圖5 丙酮醛聯合阿司匹林處理對細胞活性氧產生的影響(20×)

圖6 丙酮醛聯合阿司匹林處理對細胞自噬水平的影響

3 討論

血腦屏障是腦組織與外界進行物質交換的窗口，能夠阻止神經毒性物質、血細胞、病原體進入腦中，其正常的結構和功能對于維持中樞神經系統穩態具有重要意義，血腦屏障破壞則與多種神經退行性疾病的發生有關[8]。糖尿病患者持續的高血糖狀態及繼發的炎癥和組織缺氧等導致體內大量蓄積丙酮醛，并促進晚期糖基化產物形成。丙酮醛與蛋白質精氨酸殘基結合，引起蛋白質結構改變、功能喪失和靶向降解，最終導致血管內皮細胞出現損傷和功能失常[4]。微血管內皮細胞是血腦屏障的主要組成部分。因此，抑制MGO引起的血腦屏障內皮細胞損傷有望減輕糖尿病相關的中樞神經系統并發癥。

臺灣地區的一項研究表明，每日服用低劑量阿司匹林能夠降低2型糖尿病患者發生阿爾茨海默病的風險[7]。其中的機制是否與減少MGO引起的血腦屏障內皮細胞損傷有關目前并不清楚。然而本研究發現，MGO及阿司匹林均濃度依賴性抑制hCMEC/D3細胞活力，MGO聯合阿司匹林處理則進一步降低細胞活力，表明阿司匹林會加重丙酮醛引起的細胞損傷。Caspase是一個在細胞凋亡過程中起重要作用的蛋白酶家族。Caspase-3是細胞凋亡過程中的一個關鍵酶，也是哺乳動物中研究最多的一個Caspase[9]。本研究發現，阿司匹林能夠進一步提高MGO引起的Caspase-3活性增加，表明阿司匹林可能會促進hCMEC/D3細胞凋亡。盡管丙酮醛在體內可通過多種途徑損害內皮細胞功能，但其危害主要跟增加ROS產生有關[10]。ROS是指包含氧原子的自由基，如過氧化氫(H2O2)、超氧陰離子(O2-)和羥自由基(OH-)等。

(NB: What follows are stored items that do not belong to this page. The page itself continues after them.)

import Summits.BirchSwinnertonDyer.BirchSwinnertonDyer.Theorems.Rank2ObservatoryCubicFieldM162859PIDa
import HarnessLib

/-!
# BirchSwinnertonDyer — rank ≥ 2 observatory: class number one of the cubic field of `-119 - 38 * X + X ^ 3` (`Δ = -162859`) — the PID instance

HONEST FRAMING: per-curve certified theorems and census instruments; no claim on BSD in rank ≥ 2.

Companion of the per-FIELD file `Rank2ObservatoryCubicFieldM162859` of the KERNEL-2DESC instrument (design
`b2b-bsdr2-cert-3/KERNEL-2DESC.md` §9e–§9g): collects the per-prime certificate files
(Rank2ObservatoryCubicFieldM162859PIDa) into the certificate `cert` at every prime below the Minkowski certificate
bound and the `IsPrincipalIdealRing (𝓞 K)` instance
(`Rank2Observatory2DescPIDCertB.isPrincipalIdealRing_of_cert_lt`). Split off for file size; generated by the same
generator from the same checked data.
Sorry-free; axioms `propext`, `Classical.choice`, `Quot.sound`.
[cite: Marcus2018, Ch. 3 Thm. 27, Ch. 5 Cor. 2 of Thm. 37]
-/

-- single-conjunct summit: `Summit.BirchSwinnertonDyer.BirchSwinnertonDyer.…` repeats the name by design
set_option linter.dupNamespace false

noncomputable section

open scoped Classical NumberField

open Literature.NumberTheory.NumberFields Polynomial Module NumberField

namespace Summit.BirchSwinnertonDyer.BirchSwinnertonDyer.Rank2Observatory.TwoDescCubic

namespace FieldM162859

/-! ## Class number one -/

/-- The degree-one certificates at all primes below the Minkowski certificate bound `b = 115`
(`64·|Δ| < 799·b²`). [cite: Marcus2018, Ch. 5, Cor. 2 of Thm 37] -/
theorem cert (p : ℕ) (hpb : p < 115) (hp : p.Prime) (ψ : 𝓞 (CubicField 0 (-38) (-119)) →+* ZMod p) :
    ∃ e : 𝓞 (CubicField 0 (-38) (-119)), ψ e = 0 ∧ Prime e := by
  have h : p ∈ [2, 3, 5, 7, 11, 13, 17, 19, 23, 29, 31, 37, 41, 43, 47, 53, 59, 61, 67, 71, 73, 79, 83, 89, 97, 101, 103, 107, 109, 113] := (by decide +kernel : ∀ p < 115, p.Prime → p ∈ [2, 3, 5, 7, 11, 13, 17, 19, 23, 29, 31, 37, 41, 43, 47, 53, 59, 61, 67, 71, 73, 79, 83, 89, 97, 101, 103, 107, 109, 113]) p hpb hp
  simp only [List.mem_cons, List.not_mem_nil, or_false] at h
  rcases h with rfl | rfl | rfl | rfl | rfl | rfl | rfl | rfl | rfl | rfl | rfl | rfl | rfl | rfl | rfl | rfl | rfl | rfl | rfl | rfl | rfl | rfl | rfl | rfl | rfl | rfl | rfl | rfl | rfl | rfl
  · exact cert2 ψ
  · exact cert3 ψ
  · exact cert5 ψ
  · exact cert7 ψ
  · exact cert11 ψ
  · exact cert13 ψ
  · exact cert17 ψ
  · exact cert19 ψ
  · exact cert23 ψ
  · exact cert29 ψ
  · exact cert31 ψ
  · exact cert37 ψ
  · exact cert41 ψ
  · exact cert43 ψ
  · exact cert47 ψ
  · exact cert53 ψ
  · exact cert59 ψ
  · exact cert61 ψ
  · exact cert67 ψ
  · exact cert71 ψ
  · exact cert73 ψ
  · exact cert79 ψ
  · exact cert83 ψ
  · exact cert89 ψ
  · exact cert97 ψ
  · exact cert101 ψ
  · exact cert103 ψ
  · exact cert107 ψ
  · exact cert109 ψ
  · exact cert113 ψ

/-- `𝓞 K` is a PID: `|Δ| = 162859`, `64·|Δ| < 799·115²` so the Minkowski bound is `< 115`, and every
prime ideal of norm `< 115` is principal by the degree-one certificates (`Rank2Observatory2DescPIDCertB`).
[cite: Marcus2018, Ch. 5, Cor. 2 of Thm 37] -/
instance : IsPrincipalIdealRing (𝓞 (CubicField 0 (-38) (-119))) :=
  isPrincipalIdealRing_of_cert_lt irreducible aeval_α finrank_eq (b := 115) (by rw [disc_eq]; norm_num) cert

end FieldM162859

end Summit.BirchSwinnertonDyer.BirchSwinnertonDyer.Rank2Observatory.TwoDescCubic

end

ROS增多對DNA、蛋白質和脂類進行氧化破壞，使細胞膜完整性受損，細胞器功能喪失，并最終導致組織細胞死亡[11]。本研究發現，與MGO處理組相比，MGO聯合阿司匹林處理能夠顯著提高細胞ROS水平，表明阿司匹林能夠促進hCMEC/D3細胞氧化應激。自噬是真核細胞內一種依賴于溶酶體的降解途徑，也是細胞重要的自我保護機制，對于清除細胞內活性氧具有重要意義[12]。相關研究證實，激活自噬能夠減輕中風發生后MGO造成的人腦微血管內皮細胞(HBMEC)損傷[13]。本研究發現，1 mmol/L的MGO處理hCMEC/D3 24 h后，LC3Ⅱ/LC3Ⅰ表達比值較對照組上升至4.7倍，然而阿司匹林能夠完全抑制MGO引起的LC3Ⅱ表達增加。LC3Ⅰ向LC3Ⅱ轉化是自噬激活的標志，說明阿司匹林具有很強的自噬抑制作用。綜上所述，阿司匹林加重MGO引起的hCMEC/D3損傷，可能與其提高細胞氧化應激水平和抑制細胞自噬有關。

盡管阿司匹林能夠降低糖尿病患者發生癡呆的風險，但是這種作用似乎并不依賴于減輕MGO引起的血腦屏障內皮細胞損傷，相反它會加重MGO引起的血腦屏障內皮細胞損傷。阿司匹林更加深入詳細的藥理作用機制還有待于進一步研究。